Terremoto Bologna e provincia: cronaca dalle zone colpite che contano 6 vittime e 100 feriti

Domenica 20 maggio. Quando i sismologi si metteranno d’accordo potremo finalmente capire cosa ci ha mandato completamente nel panico questa notte, provocando danni in Emilia Romagna e svegliando molte persone di mezza Italia. Un terremoto del 5.9, del 6.1 o 6.2 ? Nel territorio di Bologna e provincia e nella zona del ferrarese alle quattro di questa notte le persone sono scese in strada e si sono rifugiate nelle macchine, rimanendoci per parecchie ore. Freddo e temporali intermittenti non hanno reso e non stanno rendendo le cose facili, la paura continua a farla da padrone e le continue scosse, seppur piccole o semipiccole, di assestamento, non permettono ai nervi di allentare la loro tensione.

Dai paesini della provincia bolognese. Con le prima luci dell’alba, passato il primo grosso spavento, è iniziata la conta dei danni e la ricerca dei dispersi. Le prime notizie hanno riportato immediatamente il crollo di molti campanili e parecchie chiese nella zona fra i confini delle province di Modena, Ferrara e Bologna. Le Prefetture di Bologna e Ferrara hanno invitato il Cardinale Cafarra e il Vescovo Monsignor Rabitti a sospendere tutte le funzioni religiose quantomeno  nei vicariati di Galliera, San Giovanni in Persiceto e Cento. Si contano danni: lievi a San Pietro in Casale, la Chiesa ha perso un po’ di intonaco e alla statua di San Pietro che svetta sul tetto della chiesa, si è sbriciolato il viso e nel centro, parzialmente transennato, alcune case hanno avuto bisogno dell’intervento dei pompieri. È crollata una statua all’interno della Chiesa di San Giovanni in Persiceto e parecchie crepe hanno reso inagibile quella di Caselle di Crevalcore. A San Matteo della Decima sono caduti calcinacci nella chiesa e a Ronchi di Crevalcore sono cadute tegole dal tetto nella comunità terapeutica, il cui edificio ha riportato crepe interne sui muri.
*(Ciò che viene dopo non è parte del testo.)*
/-!
# `Balaban1983to89.B9Thm314GpFlatTorusGeometry` — [B9] Theorem 3.14 / (3.154) AT `U = 1` on the genuine `k`-level
torus, FILE 1: TWO nested families `{Ω_j}`, `{Ω′_j}` on ONE torus `T_η`, the region `Ω = Ω_k ∩ Ω′_k`, the distance
`d(y, y′, Ω)` of (3.154) on the `L^kη`-lattice, the bond-length comparison `|y − y′| ≤ L^k·d(y, y′)`, and the
perturbation `Δ′_a[Ω′] − Δ′_a[Ω]` with the resolvent identity `G′[Ω] − G′[Ω′] = G′[Ω](Δ′_a[Ω′] − Δ′_a[Ω])G′[Ω′]`
(no existing module is touched; no fact is minted)

FRAMING (verbatim cell line):
statement-level skeleton of published theorems with citation tags; proofs where landed; nothing here is a claim about the Yang–Mills mass gap

Sources under audit (cell pub-balaban / lit-balaban): T. Bałaban, *Propagators for lattice gauge theories in a
background field*, Commun. Math. Phys. **99** (1985) 389–434 [`Balaban1985BackgroundPropagators`, "B9"], pp. 426–427
[PDF 38–39] (Theorem 3.14, (3.154); held text `paper:balaban1985-cmp99-background-propagators` p0038/p0039, read this
generation); T. Bałaban, *Propagators and renormalization transformations for lattice gauge theories. II*, Commun. Math.
Phys. **96** (1984) 223–250 [`Balaban1984PropagatorsII`, "[4]" of B9, "B6"], p. 224 (2.1)–(2.4), p. 225 (2.13)–(2.14),
p. 229 («Boundary conditions of this type can be interpreted as obtained by building an effective mass …»).  Unit
`lit-balaban-p21` (Phase-2 proof seat p21 gen 18, HOME `run/shared/lean/pub/lit-balaban/`, free-target protocol
G.5-34(d); B9 fold owner r06, B6 fold owner r03, referee ref-4).  Setting = the torus lineage of this seat
(`B6MultiLevelTorusOperator` T1, `B6Geom246MultiLevelTorus` T3, `B8Ineq192MultiLevelTorus`/`B6Ineq268MultiLevelTorus`).

## WHAT IS PRINTED (B9 pp. 426–427, verbatim up to notation)

«Let us assume that we have two sequences of domains {Ω_j}, {Ω′_j}, both satisfying the conditions (2.1)-(2.4) in [4],
with M and R sufficiently large, so that all the conditions needed in this paper are satisfied. We construct operators
for both sequences and we define Ω = Ω_k ∩ Ω′_k. Let us take localizations determined by points y, y′ ∈ Ω^{(k)} (i.e.
these are cubes Δ̃(y), Δ̃(y′) in the case of operators G′, G, G₁, 𝔊, …). We have  **Theorem 3.14.** If we take a pair of
operators constructed for the two sequences {Ω_j}, {Ω′_j}, then their difference satisfies all the inequalities
characteristic for operators of the considered type, with the additional factor exp(−δ₀d(y, y′, Ω)),
d(y, y′, Ω) = inf_{y₁∈Ωᶜ∩T^{(k)}} (|y − y₁| + |y₁ − y′|) (3.154) on the right-hand sides.  This theorem can be proved in
exactly the same way as the corresponding property in the theorem of [2]. We take random walk expansions for both
operators, and in the difference all terms for walks with localizations contained in Ω are cancelled. Remaining terms
correspond to walks of the general type (3.107), for which at least one localization X_i intersects Ωᶜ. Then the
exponential factor in (3.108) gives the factor (3.154) (after adjusting a definition of δ₀).»

## WHAT THIS FILE CERTIFIES (kernel-checked; lattice units `η = 1` of the lineage)

Two nested families `D, D′ : TDomains d ℓ M_h k P R` of the SAME torus (fundamental box `Π_μ[0, N₀_μ)`,
`N₀_μ = L^k·L·M_h·P_μ`, levels `1 … k`, `Ω₁ = Ω′₁ = T_η`).
* §1 the centre of the `b`-block of a lattice point (`cenLab`, `cenB`; `dist_toR_cenB_le`: a point is within `(b − 1)/2`
  of the centre of its block; `cen_eq_cenLab`: the block centres of the lineage are these centres).
* §2 **`|y − y′|_T ≤ L^k·d_T(y, y′)`** (`dist_posT_le_mul_distT`): the positions of two blocks of `𝔅` on the real torus
  are at most `L^k` times the multiscale distance (2.46) apart — every admissible bond has torus length `≤ L^k`
  (`B6Geom246MultiLevelTorus.dist_posT_le_of_adj`).
* §3 **`Ω = Ω_k ∩ Ω′_k`** as the set of torus sites at level `k` in both families (`OmegaSite`), the `L^k`-lattice points
  outside `Ω` (`OmegaC`: labels of `k`-blocks containing a site outside `Ω`; by (2.1) = the `k`-blocks outside `Ω`,
  `mem_OmegaC_iff_of_blk_eq`), the distance of two `k`-lattice points `|y − y₁|` = torus sup-distance of the block centres in
  units of `L^k` (`tdistK`), and **(3.154) `dOmega D D′ y y′ = inf_{y₁ ∈ Ωᶜ ∩ T^{(k)}}(|y − y₁| + |y₁ − y′|)`** (value `0`
  when `Ωᶜ = ∅`, where the two operators coincide, `B9Thm314GpFlatMultiLevelTorus.gmlT_eq_of_lev_eq`); the located
  inequality **`dOmega_le_of_witness`**: for a top block `y` of `D`, a `D`-block `b` containing a site `z` with
  `lev_D z ≠ lev_{D′} z` and a site `w`, and a top block `y′` of `D′`:
  `d(y, y′, Ω) ≤ d_D(y, b) + d_{D′}(y^{D′}(w), y′) + 3` — the metric step behind «the exponential factor in (3.108) gives
  the factor (3.154)».
* §4 **THE PERTURBATION** `diffM D D′ a = Δ′_a[D′] − Δ′_a[D]` (`mlOpT` of T1 for the two level functions): its entries
  (`diffM_apply`: the periodic Laplacians cancel, only the averaging terms `a_jL^{−2j}Q′_j*1_{Λ_j}Q′_j` of (2.14) remain),
  **its rows vanish where the two level functions agree** (`diffM_apply_of_lev_eq` — print's «all terms for walks with
  localizations contained in Ω are cancelled»), the row bound `|(diffM·v)(z)| ≤ a₊L^{−2lev′z}·max_{B′(z)}|v| +
  a₊L^{−2lev z}·max_{B(z)}|v|` in the form consumed by file 2 (`abs_diffM_mulVec_le`), and **THE RESOLVENT IDENTITY**
  `G′[D] − G′[D′] = G′[D]·(Δ′_a[D′] − Δ′_a[D])·G′[D′]` (`gmlT_sub_gmlT`).

## HONEST SCOPE

* `U = 1` (no background gauge field: B9's theorem is stated for regular `U`; this lineage is its flat instance, the
  operators being [4]'s `Δ′_a`, `G′` of (2.13)–(2.14) on `T_η` with `Ω₁ = T_η`, levels `1 … k`, `A = 0`, `m² = 0`,
  lattice units, as in the whole torus lineage T1–T6/G0–G4 of this seat).
* (3.154): `T^{(k)}` = the `L^kη`-lattice of the torus read as the set of `k`-blocks (labels), `|y − y₁|` = the
  sup-distance of the real torus `Π_μ ℝ/N₀_μℤ` between block centres in units of `L^k` (print fixes no norm); `Ωᶜ` read
  on `k`-blocks («Ω_k^{(k)} … is a sum of big blocks», (2.1)).  The infimum over the empty set is replaced by `0` (then
  `D.lev = D′.lev` everywhere and the difference of the operators vanishes identically, file 2).
* This file proves no inequality of Theorem 3.14; it sets up the two-family geometry and algebra for file 2
  (`B9Thm314GpFlatMultiLevelTorus`).  Nothing is inferred from the manuscript: every step is kernel-checked; the quoted
  sentences locate the statements.
-/

namespace Literature.MathematicalPhysics.QuantumFieldTheory.Balaban1983to89.B9Thm314GpFlatTorusGeometry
Ingenti danni si registrano a Galeazza per la caduta della parte superiore della Torre del Castello, ma tutti questi paiono essere i problemi meno gravi.

Vittime e danni ingenti. Fra le continue notizie che riportano i danni alle cose, al castello di Ferrara, alla Ghirlandina di Modena e alle case, per cui a Mirandola si sta allestendo una tendopoli, e che mostrano scenari come quello di Mirabello (nella foto), dopo aver sospeso le messe domenicali, si sta provvedendo a chiudere le scuole almeno per la giornata di domani in modo da poter rendere possibili tutti i controlli, ciò che emerge è il racconto delle sei vittime, quattro delle quali sono operai notturni di cui due alla Sant’Agostino Ceramiche, un’altro alla fonderia Tecopress di Dosso e un’altro ancora in una azienda di polistirolo a Ponte Rodoni di Bondeno, e due donne, una di Sant’Agostino e una tedesca tretasettenne a Sant’Alberto di San Pietro in Casale, morte per malori dovuti allo spavento. Solo a Ferrara e provincia si contano quindi ben 5 morti e cento feriti. Poteva essere una strage e per questo si spera che il conto delle vittime non debba più subire alcun aggiornamento.

Nonostante tutto le scosse non finiscono e i telegiornali locali vengono subissati di messaggi di persone preoccupate, di appelli, e di notizie provenienti dai vari paesi delle province colpite fra cui anche quelle riguardanti la viabilità ferroviaria completamente bloccata fra Bologna e Ferrara.